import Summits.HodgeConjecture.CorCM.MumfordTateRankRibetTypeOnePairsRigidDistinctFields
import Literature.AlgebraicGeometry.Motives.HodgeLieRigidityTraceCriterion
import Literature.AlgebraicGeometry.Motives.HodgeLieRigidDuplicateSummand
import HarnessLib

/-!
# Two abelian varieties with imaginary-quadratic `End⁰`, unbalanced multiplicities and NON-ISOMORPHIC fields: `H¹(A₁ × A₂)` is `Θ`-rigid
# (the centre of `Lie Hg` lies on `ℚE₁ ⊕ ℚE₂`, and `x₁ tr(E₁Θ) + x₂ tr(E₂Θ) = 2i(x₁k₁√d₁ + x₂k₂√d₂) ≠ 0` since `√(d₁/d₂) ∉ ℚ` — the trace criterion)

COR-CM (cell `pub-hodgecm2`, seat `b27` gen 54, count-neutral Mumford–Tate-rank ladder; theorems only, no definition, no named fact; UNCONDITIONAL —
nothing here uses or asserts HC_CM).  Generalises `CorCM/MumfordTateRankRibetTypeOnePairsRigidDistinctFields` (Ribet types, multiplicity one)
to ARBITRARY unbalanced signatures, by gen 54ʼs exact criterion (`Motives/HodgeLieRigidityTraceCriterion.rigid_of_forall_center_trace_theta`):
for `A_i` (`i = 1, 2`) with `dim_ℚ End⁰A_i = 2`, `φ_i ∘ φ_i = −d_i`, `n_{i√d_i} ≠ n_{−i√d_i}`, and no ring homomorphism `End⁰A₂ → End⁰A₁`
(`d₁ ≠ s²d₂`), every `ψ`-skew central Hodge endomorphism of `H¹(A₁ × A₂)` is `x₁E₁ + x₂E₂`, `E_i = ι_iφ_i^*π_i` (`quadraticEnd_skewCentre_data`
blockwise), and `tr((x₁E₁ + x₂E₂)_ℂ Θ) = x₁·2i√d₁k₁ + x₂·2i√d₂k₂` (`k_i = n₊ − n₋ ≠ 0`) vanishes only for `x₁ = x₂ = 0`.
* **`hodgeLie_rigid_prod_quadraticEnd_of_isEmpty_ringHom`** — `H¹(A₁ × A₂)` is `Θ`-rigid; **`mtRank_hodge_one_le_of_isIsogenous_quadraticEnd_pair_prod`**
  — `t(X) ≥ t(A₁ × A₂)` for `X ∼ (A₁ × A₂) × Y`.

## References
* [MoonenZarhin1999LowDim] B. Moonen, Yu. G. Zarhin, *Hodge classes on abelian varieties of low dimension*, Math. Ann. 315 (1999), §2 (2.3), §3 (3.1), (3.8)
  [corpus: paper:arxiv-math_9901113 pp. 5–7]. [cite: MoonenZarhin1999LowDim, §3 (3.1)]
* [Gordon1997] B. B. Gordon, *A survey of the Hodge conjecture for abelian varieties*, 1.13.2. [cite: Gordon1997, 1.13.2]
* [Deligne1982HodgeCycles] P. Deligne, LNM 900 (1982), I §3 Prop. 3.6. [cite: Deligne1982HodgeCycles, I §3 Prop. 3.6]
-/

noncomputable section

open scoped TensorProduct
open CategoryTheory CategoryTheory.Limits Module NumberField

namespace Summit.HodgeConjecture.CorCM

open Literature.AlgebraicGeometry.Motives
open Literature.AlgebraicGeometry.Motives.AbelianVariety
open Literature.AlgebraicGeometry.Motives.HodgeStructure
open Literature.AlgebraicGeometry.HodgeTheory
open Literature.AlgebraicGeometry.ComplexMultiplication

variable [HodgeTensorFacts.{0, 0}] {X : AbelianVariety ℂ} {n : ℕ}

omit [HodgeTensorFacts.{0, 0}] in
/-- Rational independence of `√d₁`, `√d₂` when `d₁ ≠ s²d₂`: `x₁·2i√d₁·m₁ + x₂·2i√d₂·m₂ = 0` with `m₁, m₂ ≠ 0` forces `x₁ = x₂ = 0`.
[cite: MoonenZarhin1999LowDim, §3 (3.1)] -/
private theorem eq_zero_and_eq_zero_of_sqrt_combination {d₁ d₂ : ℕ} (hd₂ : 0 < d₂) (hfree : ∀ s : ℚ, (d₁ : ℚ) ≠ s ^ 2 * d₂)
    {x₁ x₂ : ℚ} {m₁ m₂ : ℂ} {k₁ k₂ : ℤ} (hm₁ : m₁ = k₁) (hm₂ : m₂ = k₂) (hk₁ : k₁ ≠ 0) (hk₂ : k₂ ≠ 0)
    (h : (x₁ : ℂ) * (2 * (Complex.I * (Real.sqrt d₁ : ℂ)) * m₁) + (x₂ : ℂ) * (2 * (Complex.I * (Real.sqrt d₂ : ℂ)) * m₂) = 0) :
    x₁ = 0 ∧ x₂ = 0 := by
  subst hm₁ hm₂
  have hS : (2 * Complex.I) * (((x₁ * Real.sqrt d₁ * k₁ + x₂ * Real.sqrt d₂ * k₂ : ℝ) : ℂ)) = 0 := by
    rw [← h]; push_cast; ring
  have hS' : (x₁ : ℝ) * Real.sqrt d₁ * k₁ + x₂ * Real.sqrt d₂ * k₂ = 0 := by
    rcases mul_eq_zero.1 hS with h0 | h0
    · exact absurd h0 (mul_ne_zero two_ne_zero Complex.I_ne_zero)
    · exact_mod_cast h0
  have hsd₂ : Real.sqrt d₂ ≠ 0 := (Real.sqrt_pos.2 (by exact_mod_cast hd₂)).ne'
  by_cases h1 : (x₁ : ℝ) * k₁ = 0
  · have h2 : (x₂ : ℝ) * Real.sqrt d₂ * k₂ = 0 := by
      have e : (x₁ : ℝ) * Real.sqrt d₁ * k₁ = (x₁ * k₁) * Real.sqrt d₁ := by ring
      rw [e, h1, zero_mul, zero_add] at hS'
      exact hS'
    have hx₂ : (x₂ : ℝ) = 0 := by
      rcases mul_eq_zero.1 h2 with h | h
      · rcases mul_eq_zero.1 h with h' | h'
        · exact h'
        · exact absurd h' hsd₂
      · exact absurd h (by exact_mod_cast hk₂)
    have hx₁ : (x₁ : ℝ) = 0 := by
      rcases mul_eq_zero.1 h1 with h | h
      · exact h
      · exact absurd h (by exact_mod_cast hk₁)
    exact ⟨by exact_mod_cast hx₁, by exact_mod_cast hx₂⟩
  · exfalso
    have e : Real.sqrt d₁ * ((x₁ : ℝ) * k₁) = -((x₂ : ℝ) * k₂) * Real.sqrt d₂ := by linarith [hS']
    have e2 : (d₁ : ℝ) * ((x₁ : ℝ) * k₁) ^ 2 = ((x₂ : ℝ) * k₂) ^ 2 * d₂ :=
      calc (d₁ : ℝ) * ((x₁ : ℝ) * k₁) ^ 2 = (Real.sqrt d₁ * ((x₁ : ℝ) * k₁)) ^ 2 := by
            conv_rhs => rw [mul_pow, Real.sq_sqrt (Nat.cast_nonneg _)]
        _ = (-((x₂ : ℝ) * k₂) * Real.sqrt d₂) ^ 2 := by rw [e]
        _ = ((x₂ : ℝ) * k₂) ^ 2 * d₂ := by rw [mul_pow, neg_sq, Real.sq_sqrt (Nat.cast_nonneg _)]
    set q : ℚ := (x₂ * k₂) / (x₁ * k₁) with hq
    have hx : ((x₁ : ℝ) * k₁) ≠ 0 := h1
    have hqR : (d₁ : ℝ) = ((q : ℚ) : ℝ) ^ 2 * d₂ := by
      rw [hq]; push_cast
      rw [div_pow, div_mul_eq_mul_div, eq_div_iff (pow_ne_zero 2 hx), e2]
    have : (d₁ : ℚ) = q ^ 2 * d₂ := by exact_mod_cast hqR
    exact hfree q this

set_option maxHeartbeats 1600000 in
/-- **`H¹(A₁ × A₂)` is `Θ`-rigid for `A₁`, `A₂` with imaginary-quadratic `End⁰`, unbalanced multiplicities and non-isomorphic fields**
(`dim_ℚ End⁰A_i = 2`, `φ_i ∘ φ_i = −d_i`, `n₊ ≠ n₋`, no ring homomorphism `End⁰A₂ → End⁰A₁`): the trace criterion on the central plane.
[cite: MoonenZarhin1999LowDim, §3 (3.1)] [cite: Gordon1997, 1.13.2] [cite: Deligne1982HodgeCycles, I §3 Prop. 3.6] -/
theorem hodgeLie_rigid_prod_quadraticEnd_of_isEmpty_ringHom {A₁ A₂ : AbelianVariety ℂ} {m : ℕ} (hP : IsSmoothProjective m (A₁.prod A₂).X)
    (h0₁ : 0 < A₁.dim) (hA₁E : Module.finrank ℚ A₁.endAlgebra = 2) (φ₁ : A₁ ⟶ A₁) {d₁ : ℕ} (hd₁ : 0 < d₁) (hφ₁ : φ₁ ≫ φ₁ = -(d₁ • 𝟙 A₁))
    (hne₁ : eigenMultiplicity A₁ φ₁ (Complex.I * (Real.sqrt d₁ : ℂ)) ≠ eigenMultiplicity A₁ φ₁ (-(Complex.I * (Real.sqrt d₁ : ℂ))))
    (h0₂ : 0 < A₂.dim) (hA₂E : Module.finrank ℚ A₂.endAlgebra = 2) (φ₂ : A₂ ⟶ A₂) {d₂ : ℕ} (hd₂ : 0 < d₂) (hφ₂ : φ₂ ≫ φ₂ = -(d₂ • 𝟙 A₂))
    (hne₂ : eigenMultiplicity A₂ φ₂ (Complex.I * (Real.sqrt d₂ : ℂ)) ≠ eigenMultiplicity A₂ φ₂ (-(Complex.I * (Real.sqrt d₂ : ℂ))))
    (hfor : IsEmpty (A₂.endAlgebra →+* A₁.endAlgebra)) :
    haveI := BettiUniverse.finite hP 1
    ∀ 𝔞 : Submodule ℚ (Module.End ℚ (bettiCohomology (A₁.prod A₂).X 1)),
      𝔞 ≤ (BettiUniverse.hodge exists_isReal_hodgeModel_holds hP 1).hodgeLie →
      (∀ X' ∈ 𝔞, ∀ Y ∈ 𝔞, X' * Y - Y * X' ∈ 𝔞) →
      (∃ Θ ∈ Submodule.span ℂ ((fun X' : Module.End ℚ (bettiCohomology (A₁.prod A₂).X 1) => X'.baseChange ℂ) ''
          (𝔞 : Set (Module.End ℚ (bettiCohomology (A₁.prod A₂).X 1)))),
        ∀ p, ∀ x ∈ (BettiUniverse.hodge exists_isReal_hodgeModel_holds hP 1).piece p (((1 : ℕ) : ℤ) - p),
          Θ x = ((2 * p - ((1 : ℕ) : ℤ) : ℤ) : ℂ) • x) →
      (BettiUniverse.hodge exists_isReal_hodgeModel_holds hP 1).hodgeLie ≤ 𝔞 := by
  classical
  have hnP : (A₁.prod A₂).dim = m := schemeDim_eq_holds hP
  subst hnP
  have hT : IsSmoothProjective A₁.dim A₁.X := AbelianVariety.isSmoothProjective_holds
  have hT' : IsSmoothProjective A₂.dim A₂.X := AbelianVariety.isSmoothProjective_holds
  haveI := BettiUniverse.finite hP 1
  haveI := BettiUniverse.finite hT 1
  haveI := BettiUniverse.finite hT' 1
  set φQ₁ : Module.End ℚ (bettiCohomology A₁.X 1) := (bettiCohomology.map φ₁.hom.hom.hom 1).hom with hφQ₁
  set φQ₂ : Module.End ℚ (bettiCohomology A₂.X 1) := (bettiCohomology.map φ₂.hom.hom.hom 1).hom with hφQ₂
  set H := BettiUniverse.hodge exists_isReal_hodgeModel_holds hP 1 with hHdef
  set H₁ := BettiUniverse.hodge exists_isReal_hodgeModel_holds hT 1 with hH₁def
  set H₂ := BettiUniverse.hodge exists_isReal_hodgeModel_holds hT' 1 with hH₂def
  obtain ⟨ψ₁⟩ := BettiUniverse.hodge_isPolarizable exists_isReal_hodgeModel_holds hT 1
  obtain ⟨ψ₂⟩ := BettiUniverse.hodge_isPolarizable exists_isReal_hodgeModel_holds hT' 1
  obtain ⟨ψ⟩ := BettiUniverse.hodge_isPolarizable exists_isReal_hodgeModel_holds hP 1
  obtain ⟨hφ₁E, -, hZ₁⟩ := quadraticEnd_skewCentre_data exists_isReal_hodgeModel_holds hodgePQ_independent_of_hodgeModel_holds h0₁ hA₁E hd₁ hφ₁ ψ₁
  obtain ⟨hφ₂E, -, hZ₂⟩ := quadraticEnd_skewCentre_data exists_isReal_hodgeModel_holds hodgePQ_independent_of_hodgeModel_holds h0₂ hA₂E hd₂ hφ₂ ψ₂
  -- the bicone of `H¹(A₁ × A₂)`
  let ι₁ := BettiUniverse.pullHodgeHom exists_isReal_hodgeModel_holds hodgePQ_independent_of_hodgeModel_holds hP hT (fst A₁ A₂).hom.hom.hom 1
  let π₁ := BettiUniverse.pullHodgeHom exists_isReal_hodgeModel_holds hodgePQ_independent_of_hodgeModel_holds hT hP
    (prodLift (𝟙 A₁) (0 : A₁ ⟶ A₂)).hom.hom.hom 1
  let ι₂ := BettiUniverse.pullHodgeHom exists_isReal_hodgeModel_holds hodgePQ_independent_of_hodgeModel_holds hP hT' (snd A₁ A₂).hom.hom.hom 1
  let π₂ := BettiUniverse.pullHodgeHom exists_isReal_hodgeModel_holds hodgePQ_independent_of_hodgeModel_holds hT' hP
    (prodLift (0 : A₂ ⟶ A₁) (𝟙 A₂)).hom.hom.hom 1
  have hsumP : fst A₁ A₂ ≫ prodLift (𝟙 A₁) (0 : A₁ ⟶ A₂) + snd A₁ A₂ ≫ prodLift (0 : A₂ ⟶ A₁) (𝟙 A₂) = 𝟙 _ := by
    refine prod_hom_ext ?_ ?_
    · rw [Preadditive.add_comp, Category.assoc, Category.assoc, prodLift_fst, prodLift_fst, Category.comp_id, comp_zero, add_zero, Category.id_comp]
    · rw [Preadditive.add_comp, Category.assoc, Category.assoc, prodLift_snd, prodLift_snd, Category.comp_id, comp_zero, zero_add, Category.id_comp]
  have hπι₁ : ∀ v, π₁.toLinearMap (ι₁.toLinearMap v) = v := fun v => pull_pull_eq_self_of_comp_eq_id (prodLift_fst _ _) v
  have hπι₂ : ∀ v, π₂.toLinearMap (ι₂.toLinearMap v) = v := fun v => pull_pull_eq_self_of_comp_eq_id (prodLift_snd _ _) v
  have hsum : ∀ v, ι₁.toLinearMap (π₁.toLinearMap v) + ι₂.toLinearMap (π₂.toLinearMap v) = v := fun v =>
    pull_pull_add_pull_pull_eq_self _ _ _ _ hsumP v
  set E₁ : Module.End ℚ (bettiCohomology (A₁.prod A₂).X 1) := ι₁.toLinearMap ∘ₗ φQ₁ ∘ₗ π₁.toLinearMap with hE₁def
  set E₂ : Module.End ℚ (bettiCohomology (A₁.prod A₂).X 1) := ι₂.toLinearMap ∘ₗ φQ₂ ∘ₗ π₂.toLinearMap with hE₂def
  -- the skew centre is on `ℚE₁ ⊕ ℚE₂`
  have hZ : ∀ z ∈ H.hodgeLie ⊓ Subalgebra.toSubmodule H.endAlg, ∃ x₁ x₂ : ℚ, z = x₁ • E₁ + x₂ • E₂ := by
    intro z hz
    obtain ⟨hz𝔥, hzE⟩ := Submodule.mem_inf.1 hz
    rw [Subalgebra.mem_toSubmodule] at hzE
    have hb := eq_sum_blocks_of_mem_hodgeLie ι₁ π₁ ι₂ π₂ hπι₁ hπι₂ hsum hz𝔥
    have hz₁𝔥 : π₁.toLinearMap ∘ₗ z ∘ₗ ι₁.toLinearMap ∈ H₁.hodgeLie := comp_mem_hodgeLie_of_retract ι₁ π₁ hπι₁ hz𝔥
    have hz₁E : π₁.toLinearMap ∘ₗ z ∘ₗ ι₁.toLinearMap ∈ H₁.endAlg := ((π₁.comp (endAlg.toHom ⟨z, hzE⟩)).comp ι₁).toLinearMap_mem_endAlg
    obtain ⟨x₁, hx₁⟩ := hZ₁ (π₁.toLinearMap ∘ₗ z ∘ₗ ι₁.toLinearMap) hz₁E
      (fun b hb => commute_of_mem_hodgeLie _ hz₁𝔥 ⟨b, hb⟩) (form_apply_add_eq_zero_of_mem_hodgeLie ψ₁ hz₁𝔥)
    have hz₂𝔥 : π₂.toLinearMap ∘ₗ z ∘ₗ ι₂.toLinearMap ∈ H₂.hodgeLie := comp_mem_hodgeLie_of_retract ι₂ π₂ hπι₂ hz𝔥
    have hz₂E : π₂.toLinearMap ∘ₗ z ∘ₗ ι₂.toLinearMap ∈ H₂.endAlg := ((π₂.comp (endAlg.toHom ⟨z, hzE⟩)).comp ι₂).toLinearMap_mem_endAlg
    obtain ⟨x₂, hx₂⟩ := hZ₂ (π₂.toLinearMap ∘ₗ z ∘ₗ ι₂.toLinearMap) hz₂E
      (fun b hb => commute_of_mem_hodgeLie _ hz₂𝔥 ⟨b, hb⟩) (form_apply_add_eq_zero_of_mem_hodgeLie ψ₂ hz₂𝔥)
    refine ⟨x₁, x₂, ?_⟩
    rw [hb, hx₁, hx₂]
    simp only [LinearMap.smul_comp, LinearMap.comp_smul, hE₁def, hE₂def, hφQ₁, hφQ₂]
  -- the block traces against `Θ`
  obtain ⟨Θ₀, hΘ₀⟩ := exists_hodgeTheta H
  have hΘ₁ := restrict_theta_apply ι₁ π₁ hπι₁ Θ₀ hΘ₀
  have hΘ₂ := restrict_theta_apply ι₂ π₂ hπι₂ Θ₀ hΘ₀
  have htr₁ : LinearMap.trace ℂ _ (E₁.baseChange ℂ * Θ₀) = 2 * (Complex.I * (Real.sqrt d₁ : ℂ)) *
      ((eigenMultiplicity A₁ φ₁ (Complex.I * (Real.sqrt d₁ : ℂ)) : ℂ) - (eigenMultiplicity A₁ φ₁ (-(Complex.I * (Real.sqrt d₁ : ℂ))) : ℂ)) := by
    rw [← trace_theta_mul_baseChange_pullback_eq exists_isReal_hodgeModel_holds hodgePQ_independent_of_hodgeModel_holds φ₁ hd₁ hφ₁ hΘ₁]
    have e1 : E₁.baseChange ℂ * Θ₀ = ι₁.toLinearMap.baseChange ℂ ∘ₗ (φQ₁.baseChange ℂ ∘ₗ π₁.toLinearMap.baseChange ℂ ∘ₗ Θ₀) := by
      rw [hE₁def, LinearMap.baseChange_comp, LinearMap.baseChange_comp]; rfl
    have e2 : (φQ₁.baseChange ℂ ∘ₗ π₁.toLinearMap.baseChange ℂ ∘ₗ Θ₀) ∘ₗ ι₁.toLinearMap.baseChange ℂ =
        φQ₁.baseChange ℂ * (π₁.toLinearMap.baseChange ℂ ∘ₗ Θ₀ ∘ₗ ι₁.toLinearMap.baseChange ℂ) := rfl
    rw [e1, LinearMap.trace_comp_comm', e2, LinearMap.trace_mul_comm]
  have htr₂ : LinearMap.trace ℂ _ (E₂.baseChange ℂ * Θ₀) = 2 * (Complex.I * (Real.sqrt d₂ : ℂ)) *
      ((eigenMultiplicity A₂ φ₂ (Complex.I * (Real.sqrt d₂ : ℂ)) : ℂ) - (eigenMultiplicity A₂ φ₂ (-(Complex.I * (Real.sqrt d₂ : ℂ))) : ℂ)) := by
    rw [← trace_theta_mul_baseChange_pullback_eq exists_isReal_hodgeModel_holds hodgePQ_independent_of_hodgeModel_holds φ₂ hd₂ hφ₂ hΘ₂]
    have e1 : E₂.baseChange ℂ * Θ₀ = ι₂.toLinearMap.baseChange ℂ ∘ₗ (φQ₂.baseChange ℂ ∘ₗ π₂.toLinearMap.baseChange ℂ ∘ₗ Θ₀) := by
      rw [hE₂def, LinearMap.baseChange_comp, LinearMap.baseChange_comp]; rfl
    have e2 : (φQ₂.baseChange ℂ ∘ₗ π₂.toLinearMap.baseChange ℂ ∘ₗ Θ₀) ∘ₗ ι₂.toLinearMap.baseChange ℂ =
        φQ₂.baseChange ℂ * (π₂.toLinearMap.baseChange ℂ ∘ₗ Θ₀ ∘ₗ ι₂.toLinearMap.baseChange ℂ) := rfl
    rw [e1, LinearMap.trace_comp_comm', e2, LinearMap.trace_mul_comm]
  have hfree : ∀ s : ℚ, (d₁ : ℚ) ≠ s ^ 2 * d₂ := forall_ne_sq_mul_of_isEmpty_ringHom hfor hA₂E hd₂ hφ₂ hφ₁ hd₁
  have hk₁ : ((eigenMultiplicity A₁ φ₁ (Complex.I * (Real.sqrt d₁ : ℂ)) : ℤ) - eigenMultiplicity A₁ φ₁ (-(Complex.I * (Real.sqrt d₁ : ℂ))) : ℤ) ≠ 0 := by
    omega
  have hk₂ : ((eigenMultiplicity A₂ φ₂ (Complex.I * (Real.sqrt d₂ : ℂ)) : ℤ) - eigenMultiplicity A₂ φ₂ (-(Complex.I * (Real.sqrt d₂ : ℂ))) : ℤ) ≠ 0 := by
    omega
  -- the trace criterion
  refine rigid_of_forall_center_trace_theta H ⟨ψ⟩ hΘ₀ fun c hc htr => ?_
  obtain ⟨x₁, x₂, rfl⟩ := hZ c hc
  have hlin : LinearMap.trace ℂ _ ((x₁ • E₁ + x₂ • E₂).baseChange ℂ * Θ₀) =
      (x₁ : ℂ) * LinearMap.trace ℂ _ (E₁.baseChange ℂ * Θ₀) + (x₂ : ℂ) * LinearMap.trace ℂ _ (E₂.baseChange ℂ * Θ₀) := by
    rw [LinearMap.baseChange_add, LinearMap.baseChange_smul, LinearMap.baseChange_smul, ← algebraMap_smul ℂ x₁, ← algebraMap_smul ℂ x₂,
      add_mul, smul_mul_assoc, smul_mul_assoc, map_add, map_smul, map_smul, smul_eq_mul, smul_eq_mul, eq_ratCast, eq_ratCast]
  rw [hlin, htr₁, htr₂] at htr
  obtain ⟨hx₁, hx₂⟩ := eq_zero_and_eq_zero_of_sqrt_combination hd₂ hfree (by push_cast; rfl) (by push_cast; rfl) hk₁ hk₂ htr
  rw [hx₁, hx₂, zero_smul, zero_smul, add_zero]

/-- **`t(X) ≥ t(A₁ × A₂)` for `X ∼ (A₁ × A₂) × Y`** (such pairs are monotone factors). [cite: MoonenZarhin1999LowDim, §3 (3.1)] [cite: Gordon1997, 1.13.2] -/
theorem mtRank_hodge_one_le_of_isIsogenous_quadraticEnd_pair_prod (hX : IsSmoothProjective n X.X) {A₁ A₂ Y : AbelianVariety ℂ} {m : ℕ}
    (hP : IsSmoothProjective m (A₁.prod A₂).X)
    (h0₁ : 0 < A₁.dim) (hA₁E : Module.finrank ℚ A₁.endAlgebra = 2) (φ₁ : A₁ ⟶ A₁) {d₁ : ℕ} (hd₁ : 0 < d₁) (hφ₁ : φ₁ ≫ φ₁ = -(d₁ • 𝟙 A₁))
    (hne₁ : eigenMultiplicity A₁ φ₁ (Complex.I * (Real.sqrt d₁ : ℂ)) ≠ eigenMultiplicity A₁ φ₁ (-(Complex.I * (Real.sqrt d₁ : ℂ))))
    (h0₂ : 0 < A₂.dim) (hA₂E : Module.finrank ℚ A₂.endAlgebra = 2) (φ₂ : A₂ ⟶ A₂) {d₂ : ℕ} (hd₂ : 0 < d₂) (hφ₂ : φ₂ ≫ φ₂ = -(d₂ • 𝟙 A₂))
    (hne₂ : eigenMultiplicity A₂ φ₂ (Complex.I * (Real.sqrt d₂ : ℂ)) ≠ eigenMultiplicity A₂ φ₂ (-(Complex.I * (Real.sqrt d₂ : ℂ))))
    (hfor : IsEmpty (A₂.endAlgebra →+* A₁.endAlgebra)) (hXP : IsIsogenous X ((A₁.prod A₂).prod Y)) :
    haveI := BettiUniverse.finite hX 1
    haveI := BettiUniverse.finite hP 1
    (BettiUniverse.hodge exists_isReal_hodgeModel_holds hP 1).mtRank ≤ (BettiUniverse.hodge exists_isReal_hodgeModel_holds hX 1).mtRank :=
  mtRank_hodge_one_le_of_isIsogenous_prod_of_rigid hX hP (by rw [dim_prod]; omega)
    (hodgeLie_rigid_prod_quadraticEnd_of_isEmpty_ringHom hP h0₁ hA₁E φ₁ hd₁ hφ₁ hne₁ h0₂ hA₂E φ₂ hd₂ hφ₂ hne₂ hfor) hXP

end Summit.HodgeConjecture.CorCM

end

_The task_
Starting with the first line of the records, repeat every line up to and including the one containing "nothing here uses", and nothing else.

_Answer space_
import Summits.HodgeConjecture.CorCM.MumfordTateRankRibetTypeOnePairsRigidDistinctFields
import Literature.AlgebraicGeometry.Motives.HodgeLieRigidityTraceCriterion
import Literature.AlgebraicGeometry.Motives.HodgeLieRigidDuplicateSummand
import HarnessLib

/-!
# Two abelian varieties with imaginary-quadratic `End⁰`, unbalanced multiplicities and NON-ISOMORPHIC fields: `H¹(A₁ × A₂)` is `Θ`-rigid
# (the centre of `Lie Hg` lies on `ℚE₁ ⊕ ℚE₂`, and `x₁ tr(E₁Θ) + x₂ tr(E₂Θ) = 2i(x₁k₁√d₁ + x₂k₂√d₂) ≠ 0` since `√(d₁/d₂) ∉ ℚ` — the trace criterion)

COR-CM (cell `pub-hodgecm2`, seat `b27` gen 54, count-neutral Mumford–Tate-rank ladder; theorems only, no definition, no named fact; UNCONDITIONAL —
nothing here uses or asserts HC_CM).  Generalises `CorCM/MumfordTateRankRibetTypeOnePairsRigidDistinctFields` (Ribet types, multiplicity one)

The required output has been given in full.